Once again, the thought occurs as to why people subject themselves to what is obviously such a disagreeable activity. If losing a football game creates such anguish, quit watching and find a more pleasant way to spend one’s time. I did.

Last Saturday found relatives of mine running around my house engaged in the long overdue job of a general housecleaning. Mine is a house that has housed members of my family since it was built in the late 1940’s. This was a family famous for never, ever, throwing anything away, a tendency to which I have contributed mightily. There was sixty years worth of accumulated stuff.

I found myself running from room to room responding to cries of, “Jim, come look at this.” These invariably led to my saying, “You want it?” or “throw it away.” The local refuse collectors were no doubt impressed by the sheer volume I presented for their removal this week.

Occasionally, there turned up some rather interesting items that I was utterly unaware were under the same roof. Among the hundreds of photographs that turned up in boxes stashed in other boxes stuck into the storage areas [ie, junk rooms] that have constituted a steadily-increasing amount of square footage were several that dated back to the Nineteenth century. They are still around.

Also still in my possession are some letters written by a great-grandfather to his sister that started in 1893. They made for interesting reading. It would seem that this sister had caused bit of a stir in the family with a choice of husband that didn’t exactly thrill the rest of the brood. A family expressing dismay over a choice of spouse was not the last time that would happen in the clan.

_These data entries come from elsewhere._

/-- **`BSD(E,5)` for `476190bc1`** (`N = 476190 = 2·3²·5·11·13·37`; SPLIT MULTIPLICATIVE at `5` (Kodaira `I2`, `c_5 = 2`, additive at `3`); `#tors = 2`,
`∏c = 32`, `r_an = 1`, `#Ш_an = 1`, generator `(656, 5612)`; lane residue cell `(5, X11b)` (bsdN v4u/v5u of record: `residue:X11b,X7`, lane tail
T-KOLY, other open cells `(137, X7)`); ALSO the unit's GEN 10 beyond-window DATA record in `X11b/BeyondWindowRecords65.lean` (Skinner 2016 Thm. A ∘
Stein–Wuthrich 2013 `p`-adic road, binders as displayed there) — this row is a SECOND road). `D = -1751` (1751 = 17·103): **`m = [E(K):ℤy_K] = 32`,
`5 ∤ m`** (`ρ = 255.99…`; `L'(E,1) = 4.86850165…`, `L(E^D,1) = 0.09920383…`, `ĥ(x) = 1.83986945…`) — engine 1 (j259809) = engine 2 (j260660; EQUAL,
dev. ≤ 2.1·10⁻¹³, checks true); twist `E^D` (j260667): `#tors·∏c·#Ш_an = 2·128·1`, prime to `5` — BSD-consistent. Witnesses mod `5` `(ℓ,#Ẽ(𝔽_ℓ))` =
`(23,20)` (`a = 4`, `a² − 4ℓ ≡ 4` square), `(7,12)` (`a = -4`, `a² − 4ℓ ≡ 3` non-square), `(7,12)` (`u ≡ 3`).
[cite: McCallumLMS1991, §1 Theorem (Kolyvagin), p. 296] [cite: Serre1972, §2.8 Prop. 19] [cite: Cremona2006, Table 1 (label 476190bc1)] -/
theorem bsdp_k476190bc1_5 (hGZK : rank_eq_analyticRank_of_analyticRank_le_one) (W : WeierstrassCurve ℚ)
    (hW : W = ⟨1, -1, 0, -1834524, 956753680⟩) {N : ℕ} [NeZero N] {K : Type} [Field K] [NumberField K]
    (hKo : kolyvagin N W K) (hB : Kolyvagin1990_padicValNat_card_sha_le N W K) (hK : IsImaginaryQuadratic K)
    (hH : SatisfiesHeegnerHypothesis N K) {P : (W.baseChange K).toAffine.Point} (hP : IsHeegnerPoint N W K P)
    (hnt : ¬ IsOfFinAddOrder P) (hI : ¬ 5 ∣ (AddSubgroup.zmultiples P).index) (hr : W.analyticRank ≤ 1)
    {q : ℚ} (hq : shaAn W = (q : ℂ)) (hv : padicValRat 5 q = 0) : BSDp W 5 :=
  bsdp_prime_of_kolyvaginIndex_of_serreCounts 5 (by norm_num) (by norm_num) 1 (-1) 0 (-1834524) 956753680 (by decide +kernel)
    (by decide +kernel) (by decide +kernel) 23 7 7 (by norm_num) (by norm_num) (by norm_num) (by norm_num)
    (by norm_num) (by norm_num) (by norm_num) (by norm_num) (by norm_num) (by decide +kernel) (by decide +kernel)
    (by decide +kernel) (n₁ := 20) (n₂ := 12) (n₃ := 12) (hc₁ := by decide +kernel) (hc₂ := by decide +kernel)
    (hc₃ := by decide +kernel) (by decide +kernel) (by decide +kernel) (by decide +kernel) hGZK W
    (by rw [hW]; norm_num) hKo hB hK hH hP hnt hI hr hq hv

/-- **`BSD(E,5)` for `476190cu1`** (`N = 476190 = 2·3²·5·11·13·37`; NON-SPLIT MULTIPLICATIVE at `5` (Kodaira `I5`, `c_5 = 1`, additive at `3`);
`#tors = 2`, `∏c = 48`, `r_an = 1`, `#Ш_an = 1`, generator `(435, 15278)`; lane residue cell `(5, X11b)` (bsdN v4u/v5u of record: `residue:X11b`,
lane tail T-KOLY); ALSO the unit's GEN 10 beyond-window DATA record in `X11b/BeyondWindowRecords65.lean` (Skinner 2016 Thm. A ∘ Stein–Wuthrich 2013
`p`-adic road, binders as displayed there) — this row is a SECOND road). `D = -1751` (1751 = 17·103): **`m = [E(K):ℤy_K] = 96`, `5 ∤ m`**
(`ρ = 2304.00…`; `L'(E,1) = 14.42366630…`, `L(E^D,1) = 0.59359271…`, `ĥ(x) = 5.13647135…`) — engine 1 (j259809) = engine 2 (j260660; EQUAL, dev. ≤
2.1·10⁻¹³, checks true); twist `E^D` (j260667): `#tors·∏c·#Ш_an = 2·768·1`, prime to `5` — BSD-consistent. Witnesses mod `5` `(ℓ,#Ẽ(𝔽_ℓ))` = `(7,6)`
(`a = 2`, `a² − 4ℓ ≡ 1` square), `(29,32)` (`a = -2`, `a² − 4ℓ ≡ 3` non-square), `(43,36)` (`u ≡ 3`).
[cite: McCallumLMS1991, §1 Theorem (Kolyvagin), p. 296] [cite: Serre1972, §2.8 Prop. 19] [cite: Cremona2006, Table 1 (label 476190cu1)] -/
theorem bsdp_k476190cu1_5 (hGZK : rank_eq_analyticRank_of_analyticRank_le_one) (W : WeierstrassCurve ℚ)
    (hW : W = ⟨1, -1, 1, -1859873, 966999597⟩) {N : ℕ} [NeZero N] {K : Type} [Field K] [NumberField K]
    (hKo : kolyvagin N W K) (hB : Kolyvagin1990_padicValNat_card_sha_le N W K) (hK : IsImaginaryQuadratic K)
    (hH : SatisfiesHeegnerHypothesis N K) {P : (W.baseChange K).toAffine.Point} (hP : IsHeegnerPoint N W K P)
    (hnt : ¬ IsOfFinAddOrder P) (hI : ¬ 5 ∣ (AddSubgroup.zmultiples P).index) (hr : W.analyticRank ≤ 1)
    {q : ℚ} (hq : shaAn W = (q : ℂ)) (hv : padicValRat 5 q = 0) : BSDp W 5 :=
  bsdp_prime_of_kolyvaginIndex_of_serreCounts 5 (by norm_num) (by norm_num) 1 (-1) 1 (-1859873) 966999597 (by decide +kernel)
    (by decide +kernel) (by decide +kernel) 7 29 43 (by norm_num) (by norm_num) (by norm_num) (by norm_num)
    (by norm_num) (by norm_num) (by norm_num) (by norm_num) (by norm_num) (by decide +kernel) (by decide +kernel)
    (by decide +kernel) (n₁ := 6) (n₂ := 32) (n₃ := 36) (hc₁ := by decide +kernel) (hc₂ := by decide +kernel)
    (hc₃ := by decide +kernel) (by decide +kernel) (by decide +kernel) (by decide +kernel) hGZK W
    (by rw [hW]; norm_num) hKo hB hK hH hP hnt hI hr hq hv

/-- **`BSD(E,5)` for `476190o1`** (`N = 476190 = 2·3²·5·11·13·37`; NON-SPLIT MULTIPLICATIVE at `5` (Kodaira `I5`, `c_5 = 1`, additive at `3`);
`#tors = 1`, `∏c = 2`, `r_an = 1`, `#Ш_an = 1`, generator `(67, 363)`; lane residue cell `(5, X11b)` (bsdN v4u/v5u of record: `residue:X11b`, lane
tail T-KOLY); ALSO the unit's GEN 10 beyond-window DATA record in `X11b/BeyondWindowRecords65.lean` (Skinner 2016 Thm. A ∘ Stein–Wuthrich 2013
`p`-adic road, binders as displayed there) — this row is a SECOND road). `D = -1751` (1751 = 17·103): **`m = [E(K):ℤy_K] = 28`, `5 ∤ m`**
(`ρ = 195.99…`; `L'(E,1) = 4.52414101…`, `L(E^D,1) = 1.33623326…`, `ĥ(x) = 3.16454454…`) — engine 1 (j259809) = engine 2 (j260660; EQUAL, dev. ≤
2.5·10⁻¹³, checks true); twist `E^D` (j260667): `#tors·∏c·#Ш_an = 1·4·49`, prime to `5` — BSD-consistent. Witnesses mod `5` `(ℓ,#Ẽ(𝔽_ℓ))` =
`(67,61)` (`a = 7`, `a² − 4ℓ ≡ 1` square), `(7,9)` (`a = -1`, `a² − 4ℓ ≡ 3` non-square), `(7,9)` (`u ≡ 3`).
[cite: McCallumLMS1991, §1 Theorem (Kolyvagin), p. 296] [cite: Serre1972, §2.8 Prop. 19] [cite: Cremona2006, Table 1 (label 476190o1)] -/
theorem bsdp_k476190o1_5 (hGZK : rank_eq_analyticRank_of_analyticRank_le_one) (W : WeierstrassCurve ℚ)
    (hW : W = ⟨1, -1, 0, -4455, 158301⟩) {N : ℕ} [NeZero N] {K : Type} [Field K] [NumberField K]
    (hKo : kolyvagin N W K) (hB : Kolyvagin1990_padicValNat_card_sha_le N W K) (hK : IsImaginaryQuadratic K)
    (hH : SatisfiesHeegnerHypothesis N K) {P : (W.baseChange K).toAffine.Point} (hP : IsHeegnerPoint N W K P)
    (hnt : ¬ IsOfFinAddOrder P) (hI : ¬ 5 ∣ (AddSubgroup.zmultiples P).index) (hr : W.analyticRank ≤ 1)
    {q : ℚ} (hq : shaAn W = (q : ℂ)) (hv : padicValRat 5 q = 0) : BSDp W 5 :=
  bsdp_prime_of_kolyvaginIndex_of_serreCounts 5 (by norm_num) (by norm_num) 1 (-1) 0 (-4455) 158301 (by decide +kernel)
    (by decide +kernel) (by decide +kernel) 67 7 7 (by norm_num) (by norm_num) (by norm_num) (by norm_num)
    (by norm_num) (by norm_num) (by norm_num) (by norm_num) (by norm_num) (by decide +kernel) (by decide +kernel)
    (by decide +kernel) (n₁ := 61) (n₂ := 9) (n₃ := 9) (hc₁ := by decide +kernel) (hc₂ := by decide +kernel)
    (hc₃ := by decide +kernel) (by decide +kernel) (by decide +kernel) (by decide +kernel) hGZK W
    (by rw [hW]; norm_num) hKo hB hK hH hP hnt hI hr hq hv

/-- **`BSD(E,5)` for `477090bn1`** (`N = 477090 = 2·3⁴·5·19·31`; SPLIT MULTIPLICATIVE at `5` (Kodaira `I1`, `c_5 = 1`, additive at `3`); `#tors = 1`,
`∏c = 18`, `r_an = 1`, `#Ш_an = 1`, generator `(23, 178)`; lane residue cell `(5, X11b)` (bsdN v4u/v5u of record: `residue:X11b,X4`, lane tail
T-KOLY, other open cells `(3, X4)`); ALSO the unit's GEN 10 beyond-window DATA record in `X11b/BeyondWindowRecords65.lean` (Skinner 2016 Thm. A ∘
Stein–Wuthrich 2013 `p`-adic road, binders as displayed there) — this row is a SECOND road). `D = -1319` (1319 prime): **`m = [E(K):ℤy_K] = 72`,
`5 ∤ m`** (`ρ = 1296.00…`; `L'(E,1) = 17.26497574…`, `L(E^D,1) = 1.12050108…`, `ĥ(x) = 0.84679271…`) — engine 1 (j259809) = engine 2 (j260660;
EQUAL, dev. ≤ 5.9·10⁻¹⁴, checks true); twist `E^D` (j260667): `#tors·∏c·#Ш_an = 1·36·4`, prime to `5` — BSD-consistent. Witnesses mod `5`
`(ℓ,#Ẽ(𝔽_ℓ))` = `(7,5)` (`a = 3`, `a² − 4ℓ ≡ 1` square), `(23,26)` (`a = -2`, `a² − 4ℓ ≡ 2` non-square), `(23,26)` (`u ≡ 3`).
[cite: McCallumLMS1991, §1 Theorem (Kolyvagin), p. 296] [cite: Serre1972, §2.8 Prop. 19] [cite: Cremona2006, Table 1 (label 477090bn1)] -/
theorem bsdp_k477090bn1_5 (hGZK : rank_eq_analyticRank_of_analyticRank_le_one) (W : WeierstrassCurve ℚ)
    (hW : W = ⟨1, -1, 1, -5087, 141319⟩) {N : ℕ} [NeZero N] {K : Type} [Field K] [NumberField K]
    (hKo : kolyvagin N W K) (hB : Kolyvagin1990_padicValNat_card_sha_le N W K) (hK : IsImaginaryQuadratic K)
    (hH : SatisfiesHeegnerHypothesis N K) {P : (W.baseChange K).toAffine.Point} (hP : IsHeegnerPoint N W K P)
    (hnt : ¬ IsOfFinAddOrder P) (hI : ¬ 5 ∣ (AddSubgroup.zmultiples P).index) (hr : W.analyticRank ≤ 1)
    {q : ℚ} (hq : shaAn W = (q : ℂ)) (hv : padicValRat 5 q = 0) : BSDp W 5 :=
  bsdp_prime_of_kolyvaginIndex_of_serreCounts 5 (by norm_num) (by norm_num) 1 (-1) 1 (-5087) 141319 (by decide +kernel)
    (by decide +kernel) (by decide +kernel) 7 23 23 (by norm_num) (by norm_num) (by norm_num) (by norm_num)
    (by norm_num) (by norm_num) (by norm_num) (by norm_num) (by norm_num) (by decide +kernel) (by decide +kernel)
    (by decide +kernel) (n₁ := 5) (n₂ := 26) (n₃ := 26) (hc₁ := by decide +kernel) (hc₂ := by decide +kernel)
    (hc₃ := by decide +kernel) (by decide +kernel) (by decide +kernel) (by decide +kernel) hGZK W
    (by rw [hW]; norm_num) hKo hB hK hH hP hnt hI hr hq hv

/-- **`BSD(E,5)` for `477120bn1`** (`N = 477120 = 2⁶·3·5·7·71`; NON-SPLIT MULTIPLICATIVE at `5` (Kodaira `I7`, `c_5 = 1`, additive at `2`); `#tors = 1`,
`∏c = 8`, `r_an = 1`, `#Ш_an = 1`, generator Cremona's (12-digit numerator); lane residue cell `(5, X11b)` (bsdN v4u/v5u of record: `residue:X11b`,
lane tail T-KOLY); ALSO the unit's GEN 10 beyond-window DATA record in `X11b/BeyondWindowRecords65.lean` (Skinner 2016 Thm. A ∘ Stein–Wuthrich 2013
`p`-adic road, binders as displayed there) — this row is a SECOND road). `D = -1319` (1319 prime): **`m = [E(K):ℤy_K] = 48`, `5 ∤ m`**
(`ρ = 576.00…`; `L'(E,1) = 7.56284055…`, `L(E^D,1) = 0.95426823…`, `ĥ(x) = 24.60558570…`) — engine 1 (j259809) = engine 2 (j260660; EQUAL, dev. ≤
1.3·10⁻¹⁴, checks true); twist `E^D` (j260667): `#tors·∏c·#Ш_an = 1·16·9`, prime to `5` — BSD-consistent. Witnesses mod `5` `(ℓ,#Ẽ(𝔽_ℓ))` =
`(17,16)` (`a = 2`, `a² − 4ℓ ≡ 1` square), `(13,16)` (`a = -2`, `a² − 4ℓ ≡ 2` non-square), `(13,16)` (`u ≡ 3`).
[cite: McCallumLMS1991, §1 Theorem (Kolyvagin), p. 296] [cite: Serre1972, §2.8 Prop. 19] [cite: Cremona2006, Table 1 (label 477120bn1)] -/
theorem bsdp_k477120bn1_5 (hGZK : rank_eq_analyticRank_of_analyticRank_le_one) (W : WeierstrassCurve ℚ)
    (hW : W = ⟨0, -1, 0, -14901601, -22136102015⟩) {N : ℕ} [NeZero N] {K : Type} [Field K] [NumberField K]
    (hKo : kolyvagin N W K) (hB : Kolyvagin1990_padicValNat_card_sha_le N W K) (hK : IsImaginaryQuadratic K)
    (hH : SatisfiesHeegnerHypothesis N K) {P : (W.baseChange K).toAffine.Point} (hP : IsHeegnerPoint N W K P)
    (hnt : ¬ IsOfFinAddOrder P) (hI : ¬ 5 ∣ (AddSubgroup.zmultiples P).index) (hr : W.analyticRank ≤ 1)
    {q : ℚ} (hq : shaAn W = (q : ℂ)) (hv : padicValRat 5 q = 0) : BSDp W 5 :=
  bsdp_prime_of_kolyvaginIndex_of_serreCounts 5 (by norm_num) (by norm_num) 0 (-1) 0 (-14901601) (-22136102015) (by decide +kernel)
    (by decide +kernel) (by decide +kernel) 17 13 13 (by norm_num) (by norm_num) (by norm_num) (by norm_num)
    (by norm_num) (by norm_num) (by norm_num) (by norm_num) (by norm_num) (by decide +kernel) (by decide +kernel)
    (by decide +kernel) (n₁ := 16) (n₂ := 16) (n₃ := 16) (hc₁ := by decide +kernel) (hc₂ := by decide +kernel)
    (hc₃ := by decide +kernel) (by decide +kernel) (by decide +kernel) (by decide +kernel) hGZK W
    (by rw [hW]; norm_num) hKo hB hK hH hP hnt hI hr hq hv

Found in the bottom of a trunk, underneath a number of afghans crocheted by my mother and grandmother, apparently for the purpose of taking up storage space for six decades, was a scrapbook kept by my mother during World War II while my father was in Italy dueling the German Army. It contained newspaper clippings from the local rag pertaining to the war.

Including my father, four Aldersons took part; all made it home, including the one taken prisoner during the Battle of the Bulge. The news story denoting his capture was in the scrap book. Stuck into the back was an intact copy of the paper dated May 8. 1945.

My habit of turning first to the Sports section informed me that Germany’s surrender assured that there would be a World Series played in four months. No mention was made of what one had to do with the other. While sporting events had been postponed or canceled eleven months earlier because of D-Day, everything would go on as scheduled on this date. That was a relief.

Perusing the rest of the paper, I discovered that new tires could be bought for $5.50 each, a pint of mayonnaise could be purchased for $0.29, the commander of Nazi forces in Pilsen committed suicide shortly after surrendering to Patton, good paying jobs could be had at the Radford Ordnance Works and New River Ordnance Plant, although perhaps not for long, a war plant in Ohio had instituted a ‘no swearing’ rule after complaints were lodged by Rosie the Riveter, a thousand Japs [the headline writer’s word] were being killed each day on Okinawa, TASS reported that the Red Army thought they had found Hitler’s body in the rubble of Berlin, two Luftwaffe JU-88s had decided against surrender and had instead flown to Scotland and succeeded in bombing a vat containing 861 million gallons of Scotch whiskey [a true war crime] before being shot down and a house I now own was listed for sale in the Real Estate classifieds for a purchase price very near what I paid for it fifty years later. It was probably in better shape at the time.

Giving and throwing away stuff along with examining historical artifacts meant that I had little time to do more than glance at the afternoon’s televised football games that were being beamed to my unpopulated Den. There were other things to do.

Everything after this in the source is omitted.